In the scenario 4, the DR uncertainty modelling method is more rigorous and objective than scenario 2 and scenario 3 in the whole response process, which is more in line with the DR change pattern under the actual operation conditions. Although the comprehensive operation cost is slightly higher than that of scenario 2 and scenario 3, through users orderly load transfer, reduction and translation, the potential of users to participate in power grid scheduling and renewable energy consumption has been deeply explored, and the abandonment rate of wind power and PV power and the risk of load shedding have been reduced. The peak-to-valley difference and volatility of the optimized load curve are significantly reduced, the emissions of CO2 and atmospheric pollutants are minimized, the absorption of wind power and PV power is maximized, and the risk of load shedding is minimized, thereby ensuring safe and stable operation of the system. Combining Fig. 4 and Table 2, it can be seen that in this scenario, the system has overall good performance in terms of environment, economy, user’s satisfaction with electricity, wind and PV absorption, load shedding, etc. It can better cope with various uncertainties of the system, with good adaptability and obvious environmental, economic and social advantages, thus verifying the effectiveness and superiority of the DR uncertainty modelling method in this paper.

The output of the ten thermal power units under the four scenarios is shown Figure A4 in Appendix A. The output variance of each thermal power unit under each scenario is shown Table B1 in Appendix B. Combined with Figure A4 and Table B1, it can be seen that the overall output of each thermal unit under Scenario 4 is relatively smooth, and the overall variance of the output is also relatively small, thus minimizing the thermal operation cost, as well as improving the operation life of the unit.

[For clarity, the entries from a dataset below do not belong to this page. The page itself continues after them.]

import Mathlib
import HarnessLib
import Summits.ABC.ABC.Theses.GlobalQuasiLogDerivative

/-!
# Line `birth` — BC3 skeleton for the crux `SeparationUpgrade` (stmt-ABC-11487)

Route `GlobalQuasiLogDerivative` (route-ABC-GlobalQuasiLogDerivative), crux (rank 4)
`SeparationUpgrade := SmallCoherentNonConstant → SeparatingQuasiLogDerivativesR`:
from SOME non-constant coherent (ε,C)-small `k : ℕ → ℤ` for every `ε > 0` to ENOUGH of them — for every
`ε > 0` one constant `C` and, for every abc triple `(a,b,c)` with `a ≠ b`, a coherent (ε,C)-small `k` with
`rad a·k b ≠ rad b·k a`.

Notation (informal; the Lean below is fully unfolded, in the route's own spelling):
`Coh k` := ∀ coprime `x,y > 0`, `(x+y) ∣ rad(x+y)·D_k(x,y)` with `D_k(x,y) = rad x·k y − rad y·k x`;
`Small ε C k` := `|D_k(x,y)| ≤ C·rad x·rad y·(x+y)^ε` on coprime pairs; `s = k/rad`.

THE LINE — one generator plus ADAMS POWER TWISTS `ψ^d : k ↦ (n ↦ k (n^d))`.
* `ψ^d` preserves coherence (`stub_powerTwistCoherent`, TRUE, size M: for odd `d`, `e(x+y) ∣ e(x^d+y^d)`
  because `v_p(x^d+y^d) ≥ v_p(x+y)` at every `p ∣ x+y`; for even `d`, `x ≡ −y (mod p^v)` gives
  `p^v ∣ x^d − y^d` and the `−` clause of the route's support item `LocalForm` (stmt-ABC-1693, → direction:
  CRT chain through a fresh `c ≡ −a (mod p^{j+1})`, `c ≡ 1 (mod rad(ab))`, and the cocycle
  `rad c·D(a,b) = rad a·D(c,b) + rad b·D(a,c)`) gives `p^{v−1} ∣ D(x^d,y^d)`).
* `ψ^d` maps (ε,C)-small to (d·ε, C)-small WITH THE SAME `C` (`rad(n^d) = rad n`, `x^d+y^d ≤ (x+y)^d`) —
  proved below (`small_powerTwist`), so the uniformity of `C` demanded by the target comes for free.
* What is left is a statement about ONE function (`stub_powerSeparation`, LOAD-BEARING, conjectural): a
  non-constant coherent (ε',C)-small `k` cannot glue a whole power tower `(a^d, b^d)`, `1 ≤ d ≤ D₀`, of a coprime
  pair `a ≠ b`, with `D₀·ε' ≤ ε` (so that all the twists used land in exponent `ε`). Sanity in the polynomial
  regime (`s = P(n)`, `P` even of degree `2j ≤ ε'`, the only coherent functions known): `d ↦ P(b^d) − P(a^d)` is a
  real exponential sum with `≤ 2j+1` terms, hence has `≤ 2j` real zeros (Descartes/Laguerre), so `D₀ ≈ √ε` works.
  Why it might fail: a transcendental small coherent `s` (if any exists — crux SmallCoherentNonConstant) could be
  constant along a full power tower, which is p-adically thin for every `p` (LocalForm does not forbid it). If it
  fails, the upgrade needs genuinely independent elements of `L_ε` (the card's mechanism (2)) — a different line.
* Composition (sorry-free, standard axioms): `separating_of_stubs` = given `ε`, take `ε', D₀` from
  `stub_powerSeparation`, one non-constant `k ∈ L_{ε',C}` from `SmallCoherentNonConstant`, and for each guarded abc
  pair `(a,b)` the twist `ψ^d k` with the `d ≤ D₀` that separates `(a^d,b^d)`: coherent by the first stub,
  (ε,C)-small by `small_powerTwist` (exponent `d·ε' ≤ D₀·ε' ≤ ε`), separating because `rad(a^d) = rad a`.
  `SeparationUpgrade_of : SeparationUpgrade` is the crux BY NAME (the only theorem whose head is the crux).

Disproof used: none exists for this crux (`ledger crux ls stmt-ABC-11487`: no workfiles, no Negative lemmas).
`sorry` occurs ONLY in the two `stub_*` theorems.
-/

-- `Summit.<Summit>.<Problem>`: for the single-conjunct summit `ABC` the duplicate `ABC.ABC` is mandated.
set_option linter.dupNamespace false
set_option linter.unusedVariables false

namespace Summit.ABC.ABC.Cruxes.SeparationUpgrade.Birth

open Summit.ABC.ABC.Theses.GlobalQuasiLogDerivative

/-! ## The two registered stubs (statements fully unfolded; registered verbatim) -/

/-- **Stub 1 — power twists preserve coherence** (TRUE; size M). If `k` is coherent then so is
`n ↦ k (n^d)` for every `d ≥ 1`: for coprime `x, y > 0` and `p^v ∥ x+y`, `x ≡ −y (mod p^v)` gives
`p^v ∣ x^d + y^d` (`d` odd: coherence of `k` at the coprime pair `(x^d, y^d)`) or `p^v ∣ x^d − y^d` (`d` even:
the `−` clause of `LocalForm`, stmt-ABC-1693, → direction), whence `p^{v−1} ∣ rad x·k(y^d) − rad y·k(x^d)`
(`rad(x^d) = rad x`); assemble over `p ∣ x+y`. Leans on: `LocalForm` (→), Mathlib `radical_pow`,
`Nat.Coprime.pow`. Sources: route item LocalForm; CegielskiGrigorieffGuessarian2015. -/
theorem stub_powerTwistCoherent :
    ∀ k : ℕ → ℤ,
      (∀ x y : ℕ, 0 < x → 0 < y → Nat.Coprime x y →
        ((x + y : ℕ) : ℤ) ∣ ((UniqueFactorizationMonoid.radical (x + y) : ℕ) : ℤ) *
          (((UniqueFactorizationMonoid.radical x : ℕ) : ℤ) * k y -
            ((UniqueFactorizationMonoid.radical y : ℕ) : ℤ) * k x)) →
      ∀ d : ℕ, 0 < d → ∀ x y : ℕ, 0 < x → 0 < y → Nat.Coprime x y →
        ((x + y : ℕ) : ℤ) ∣ ((UniqueFactorizationMonoid.radical (x + y) : ℕ) : ℤ) *
          (((UniqueFactorizationMonoid.radical x : ℕ) : ℤ) * k (y ^ d) -
            ((UniqueFactorizationMonoid.radical y : ℕ) : ℤ) * k (x ^ d)) := by
  sorry

/-- **Stub 2 — power separation** (LOAD-BEARING; conjectural). For every `ε > 0` there are an exponent
`ε' > 0` and a twist bound `D₀` with `D₀·ε' ≤ ε` such that every coherent, (ε',C)-small (any `C`),
NON-CONSTANT `k` separates some power `(a^d, b^d)`, `1 ≤ d ≤ D₀`, of every coprime pair `a ≠ b` of positive
integers: `rad(a^d)·k(b^d) ≠ rad(b^d)·k(a^d)`, i.e. `s(a^d) ≠ s(b^d)`. Equivalently: the orbit of `k` under the
only known symmetries of coherence (integer combinations, constants, power twists of bounded order) already
separates every guarded pair. Why plausibly true: in the polynomial regime (`s = P(n)`, `P` even, `deg P ≤ ε'`)
`d ↦ P(b^d) − P(a^d)` is a real exponential sum with `≤ deg P + 1` terms and so vanishes for `≤ deg P` values
of `d`; `D₀ ≈ √ε`, `ε' = ε/D₀` works. Why it might fail: a transcendental small coherent `s` constant along a
whole power tower of one coprime pair (p-adically thin for every `p`). Size: L (it is where the crux lives).
Sources: Pasten2021 (arXiv:2106.16165, Lemma 3.5: independence per equation via Siegel), HallRR1971PseudoPolynomials,
DelaygueRivoal2022 (arXiv:2102.01534). -/
theorem stub_powerSeparation :
    ∀ ε : ℝ, 0 < ε → ∃ ε' : ℝ, 0 < ε' ∧ ∃ D₀ : ℕ, (D₀ : ℝ) * ε' ≤ ε ∧
      ∀ (C : ℝ) (k : ℕ → ℤ),
        (∀ x y : ℕ, 0 < x → 0 < y → Nat.Coprime x y →
          ((x + y : ℕ) : ℤ) ∣ ((UniqueFactorizationMonoid.radical (x + y) : ℕ) : ℤ) *
            (((UniqueFactorizationMonoid.radical x : ℕ) : ℤ) * k y -
              ((UniqueFactorizationMonoid.radical y : ℕ) : ℤ) * k x)) →
        (∀ x y : ℕ, 0 < x → 0 < y → Nat.Coprime x y →
          |((UniqueFactorizationMonoid.radical x : ℕ) : ℝ) * (k y : ℝ) -
              ((UniqueFactorizationMonoid.radical y : ℕ) : ℝ) * (k x : ℝ)| ≤
            C * ((UniqueFactorizationMonoid.radical x : ℕ) : ℝ) *
              ((UniqueFactorizationMonoid.radical y : ℕ) : ℝ) * ((x + y : ℕ) : ℝ) ^ ε') →
        (∃ a b : ℕ, 0 < a ∧ 0 < b ∧
          ((UniqueFactorizationMonoid.radical a : ℕ) : ℤ) * k b ≠
            ((UniqueFactorizationMonoid.radical b : ℕ) : ℤ) * k a) →
        ∀ a b : ℕ, 0 < a → 0 < b → Nat.Coprime a b → a ≠ b →
          ∃ d : ℕ, 0 < d ∧ d ≤ D₀ ∧
            ((UniqueFactorizationMonoid.radical (a ^ d) : ℕ) : ℤ) * k (b ^ d) ≠
              ((UniqueFactorizationMonoid.radical (b ^ d) : ℕ) : ℤ) * k (a ^ d) := by
  sorry

/-! ## Sorry-free infrastructure: power twists transport smallness with the same constant -/

/-- A smallness hypothesis forces `0 ≤ C` (test it at the coprime pair `(1,1)`). [folklore] -/
theorem nonneg_of_small {ε C : ℝ} {k : ℕ → ℤ}
    (hsmall : ∀ x y : ℕ, 0 < x → 0 < y → Nat.Coprime x y →
      |((UniqueFactorizationMonoid.radical x : ℕ) : ℝ) * (k y : ℝ) -
          ((UniqueFactorizationMonoid.radical y : ℕ) : ℝ) * (k x : ℝ)| ≤
        C * ((UniqueFactorizationMonoid.radical x : ℕ) : ℝ) *
          ((UniqueFactorizationMonoid.radical y : ℕ) : ℝ) * ((x + y : ℕ) : ℝ) ^ ε) :
    0 ≤ C := by
  have h := hsmall 1 1 one_pos one_pos (Nat.coprime_one_left 1)
  simp only [UniqueFactorizationMonoid.radical_one, Nat.cast_one, one_mul, sub_self, abs_zero,
    mul_one] at h
  -- h : 0 ≤ C * ((1 + 1 : ℕ) : ℝ) ^ ε
  have h2 : (0 : ℝ) < ((1 + 1 : ℕ) : ℝ) ^ ε := by positivity
  by_contra hC
  have hC' : C < 0 := not_le.mp hC
  have : C * ((1 + 1 : ℕ) : ℝ) ^ ε < 0 := mul_neg_of_neg_of_pos hC' h2
  linarith

/-- Real-exponent bookkeeping of the power twist: for naturals `x, y` and `d ≥ 1`, `0 ≤ ε`, `d·ε ≤ δ`,
`(x^d + y^d)^ε ≤ (x + y)^δ` as real powers (using `x^d + y^d ≤ (x+y)^d` and `x + y ≥ 1`). [folklore] -/
theorem rpow_pow_add_pow_le {x y d : ℕ} (hx : 0 < x) (hd : 0 < d) {ε δ : ℝ} (hε : 0 ≤ ε)
    (hδ : (d : ℝ) * ε ≤ δ) :
    ((x ^ d + y ^ d : ℕ) : ℝ) ^ ε ≤ ((x + y : ℕ) : ℝ) ^ δ := by
  have hd0 : d ≠ 0 := Nat.pos_iff_ne_zero.mp hd
  have hnat : x ^ d + y ^ d ≤ (x + y) ^ d := pow_add_pow_le (Nat.zero_le x) (Nat.zero_le y) hd0
  have hcast : ((x ^ d + y ^ d : ℕ) : ℝ) ≤ ((x + y : ℕ) : ℝ) ^ d := by
    have := (Nat.cast_le (α := ℝ)).mpr hnat
    simpa using this
  have hbase0 : (0 : ℝ) ≤ ((x ^ d + y ^ d : ℕ) : ℝ) := Nat.cast_nonneg _
  have hxy0 : (0 : ℝ) ≤ ((x + y : ℕ) : ℝ) := Nat.cast_nonneg _
  have hxy1 : (1 : ℝ) ≤ ((x + y : ℕ) : ℝ) := by exact_mod_cast (show 1 ≤ x + y by omega)
  calc ((x ^ d + y ^ d : ℕ) : ℝ) ^ ε
      ≤ (((x + y : ℕ) : ℝ) ^ d) ^ ε := Real.rpow_le_rpow hbase0 hcast hε
    _ = ((x + y : ℕ) : ℝ) ^ ((d : ℝ) * ε) := by
        rw [Real.rpow_mul hxy0, Real.rpow_natCast]
    _ ≤ ((x + y : ℕ) : ℝ) ^ δ := Real.rpow_le_rpow_of_exponent_le hxy1 hδ

/-- **Smallness transport.** If `k` is (ε,C)-small (`0 ≤ C`, `0 ≤ ε`) then `n ↦ k (n^d)` is (δ,C)-small for
every `δ ≥ d·ε` — the SAME constant `C`, because `rad(n^d) = rad n` and `x^d + y^d ≤ (x+y)^d`. [folklore] -/
theorem small_powerTwist {ε C : ℝ} {k : ℕ → ℤ} (hC : 0 ≤ C) (hε : 0 ≤ ε)
    (hsmall : ∀ x y : ℕ, 0 < x → 0 < y → Nat.Coprime x y →
      |((UniqueFactorizationMonoid.radical x : ℕ) : ℝ) * (k y : ℝ) -
          ((UniqueFactorizationMonoid.radical y : ℕ) : ℝ) * (k x : ℝ)| ≤
        C * ((UniqueFactorizationMonoid.radical x : ℕ) : ℝ) *
          ((UniqueFactorizationMonoid.radical y : ℕ) : ℝ) * ((x + y : ℕ) : ℝ) ^ ε)
    {d : ℕ} (hd : 0 < d) {δ : ℝ} (hδ : (d : ℝ) * ε ≤ δ) :
    ∀ x y : ℕ, 0 < x → 0 < y → Nat.Coprime x y →
      |((UniqueFactorizationMonoid.radical x : ℕ) : ℝ) * (k (y ^ d) : ℝ) -
          ((UniqueFactorizationMonoid.radical y : ℕ) : ℝ) * (k (x ^ d) : ℝ)| ≤
        C * ((UniqueFactorizationMonoid.radical x : ℕ) : ℝ) *
          ((UniqueFactorizationMonoid.radical y : ℕ) : ℝ) * ((x + y : ℕ) : ℝ) ^ δ := by
  intro x y hx hy hxy
  have hd0 : d ≠ 0 := Nat.pos_iff_ne_zero.mp hd
  have h := hsmall (x ^ d) (y ^ d) (pow_pos hx d) (pow_pos hy d) (Nat.Coprime.pow d d hxy)
  rw [UniqueFactorizationMonoid.radical_pow x hd0, UniqueFactorizationMonoid.radical_pow y hd0] at h
  refine h.trans ?_
  have hR : (0 : ℝ) ≤ C * ((UniqueFactorizationMonoid.radical x : ℕ) : ℝ) *
      ((UniqueFactorizationMonoid.radical y : ℕ) : ℝ) := by positivity
  exact mul_le_mul_of_nonneg_left (rpow_pow_add_pow_le (y := y) hx hd hε hδ) hR

/-! ## The composition: stub signatures ⟹ the crux (sorry-free, standard axioms) -/

/-- **The real composition.** From the two stub statements (taken as hypotheses, verbatim) the crux
`SmallCoherentNonConstant → SeparatingQuasiLogDerivativesR` follows: given `ε > 0`, `stub_powerSeparation`
supplies `ε' > 0` and `D₀` with `D₀·ε' ≤ ε`; `SmallCoherentNonConstant` at `ε'` supplies one coherent,
(ε',C)-small, non-constant `k`; for an abc triple `(a,b,c)` with `a ≠ b` (so `a, b > 0` coprime) the stub gives
`1 ≤ d ≤ D₀` with `rad(a^d)·k(b^d) ≠ rad(b^d)·k(a^d)`, and the twist `n ↦ k(n^d)` is coherent (first
hypothesis), (ε,C)-small with the same `C` (`small_powerTwist`, `d·ε' ≤ D₀·ε' ≤ ε`) and separates `(a,b)`
(`rad(a^d) = rad a`). The conclusion is deliberately the UNFOLDED crux so that `SeparationUpgrade_of` below is
the only theorem whose head is the crux decl. [folklore] -/
theorem separating_of_stubs
    (hT : ∀ k : ℕ → ℤ,
      (∀ x y : ℕ, 0 < x → 0 < y → Nat.Coprime x y →
        ((x + y : ℕ) : ℤ) ∣ ((UniqueFactorizationMonoid.radical (x + y) : ℕ) : ℤ) *
          (((UniqueFactorizationMonoid.radical x : ℕ) : ℤ) * k y -
            ((UniqueFactorizationMonoid.radical y : ℕ) : ℤ) * k x)) →
      ∀ d : ℕ, 0 < d → ∀ x y : ℕ, 0 < x → 0 < y → Nat.Coprime x y →
        ((x + y : ℕ) : ℤ) ∣ ((UniqueFactorizationMonoid.radical (x + y) : ℕ) : ℤ) *
          (((UniqueFactorizationMonoid.radical x : ℕ) : ℤ) * k (y ^ d) -
            ((UniqueFactorizationMonoid.radical y : ℕ) : ℤ) * k (x ^ d)))
    (hP : ∀ ε : ℝ, 0 < ε → ∃ ε' : ℝ, 0 < ε' ∧ ∃ D₀ : ℕ, (D₀ : ℝ) * ε' ≤ ε ∧
      ∀ (C : ℝ) (k : ℕ → ℤ),
        (∀ x y : ℕ, 0 < x → 0 < y → Nat.Coprime x y →
          ((x + y : ℕ) : ℤ) ∣ ((UniqueFactorizationMonoid.radical (x + y) : ℕ) : ℤ) *
            (((UniqueFactorizationMonoid.radical x : ℕ) : ℤ) * k y -
              ((UniqueFactorizationMonoid.radical y : ℕ) : ℤ) * k x)) →
        (∀ x y : ℕ, 0 < x → 0 < y → Nat.Coprime x y →
          |((UniqueFactorizationMonoid.radical x : ℕ) : ℝ) * (k y : ℝ) -
              ((UniqueFactorizationMonoid.radical y : ℕ) : ℝ) * (k x : ℝ)| ≤
            C * ((UniqueFactorizationMonoid.radical x : ℕ) : ℝ) *
              ((UniqueFactorizationMonoid.radical y : ℕ) : ℝ) * ((x + y : ℕ) : ℝ) ^ ε') →
        (∃ a b : ℕ, 0 < a ∧ 0 < b ∧
          ((UniqueFactorizationMonoid.radical a : ℕ) : ℤ) * k b ≠
            ((UniqueFactorizationMonoid.radical b : ℕ) : ℤ) * k a) →
        ∀ a b : ℕ, 0 < a → 0 < b → Nat.Coprime a b → a ≠ b →
          ∃ d : ℕ, 0 < d ∧ d ≤ D₀ ∧
            ((UniqueFactorizationMonoid.radical (a ^ d) : ℕ) : ℤ) * k (b ^ d) ≠
              ((UniqueFactorizationMonoid.radical (b ^ d) : ℕ) : ℤ) * k (a ^ d)) :
    SmallCoherentNonConstant → SeparatingQuasiLogDerivativesR := by
  intro hS ε hε
  obtain ⟨ε', hε', D₀, hD₀, hsep⟩ := hP ε hε
  obtain ⟨C, k, hcoh, hsmall, hnc⟩ := hS ε' hε'
  refine ⟨C, ?_⟩
  intro a b c habc hab
  obtain ⟨ha, hb, hsum, hcop⟩ := habc
  obtain ⟨d, hd, hdD, hne⟩ := hsep C k hcoh hsmall hnc a b ha hb hcop hab
  have hd0 : d ≠ 0 := Nat.pos_iff_ne_zero.mp hd
  have hC : 0 ≤ C := nonneg_of_small hsmall
  have hδ : (d : ℝ) * ε' ≤ ε :=
    le_trans (mul_le_mul_of_nonneg_right (Nat.cast_le.mpr hdD) hε'.le) hD₀
  refine ⟨fun n => k (n ^ d), ?_, ?_, ?_⟩
  · intro x y hx hy hxy
    exact hT k hcoh d hd x y hx hy hxy
  · intro x y hx hy hxy
    exact small_powerTwist hC hε'.le hsmall hd hδ x y hx hy hxy
  · rw [UniqueFactorizationMonoid.radical_pow a hd0, UniqueFactorizationMonoid.radical_pow b hd0] at hne
    exact hne

/-- **THE skeleton theorem** — the crux `SeparationUpgrade` BY NAME from the two declared stubs via the
sorry-free composition `separating_of_stubs` (`ledger skeleton check` shape: no hypotheses; `sorry` enters only
through `stub_powerTwistCoherent` and `stub_powerSeparation`). [folklore] -/
theorem SeparationUpgrade_of : SeparationUpgrade :=
  separating_of_stubs stub_powerTwistCoherent stub_powerSeparation

end Summit.ABC.ABC.Cruxes.SeparationUpgrade.Birth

Analysis of scheduling results for optimization goals in different dimensions

Based on the model constructed in this paper, the DE-MOPSO algorithm is used to solve the three bi-objective optimisation models of economy-environment, economy-society and environment-society respectively to obtain their corresponding pareto frontiers, and the results are shown in Fig. 5.

Fig. 5
figure 5

Pareto front of two objectives.

As can be seen from Fig. 5a, the emissions of CO2 and atmospheric pollutant are negatively correlated with the comprehensive operation cost of the system, and the system cannot achieve absolute environmental and economic optimality at the same time. If the goal is to consume renewable energy, the comprehensive operation cost of the system will increase significantly. Figure 5b shows that the comprehensive operation cost of the system is negatively correlated with user’s satisfaction with electricity. This is due to the role of the DR mechanism, which increases the amount of load reduction and transfer, resulting in an increase in DR scheduling cost and system economic cost. As a result, user’s comfort and economy with electricity are reduced, which ultimately leads to a decline in user’s comprehensive satisfaction with electricity. Figure 5c shows that with the increase of emissions of CO2 and atmospheric pollutants, the users’ comprehensive satisfaction with electricity decreases, and the two are also negatively correlated. Therefore, in the actual process of optimizing scheduling, it cannot only aim to improve environmental and economic benefits and ignore user’s satisfaction with electricity. It is necessary to comprehensively consider the balance among various optimization goals and achieve the relatively optimal environmental, economic and social benefits through overall coordination and optimization.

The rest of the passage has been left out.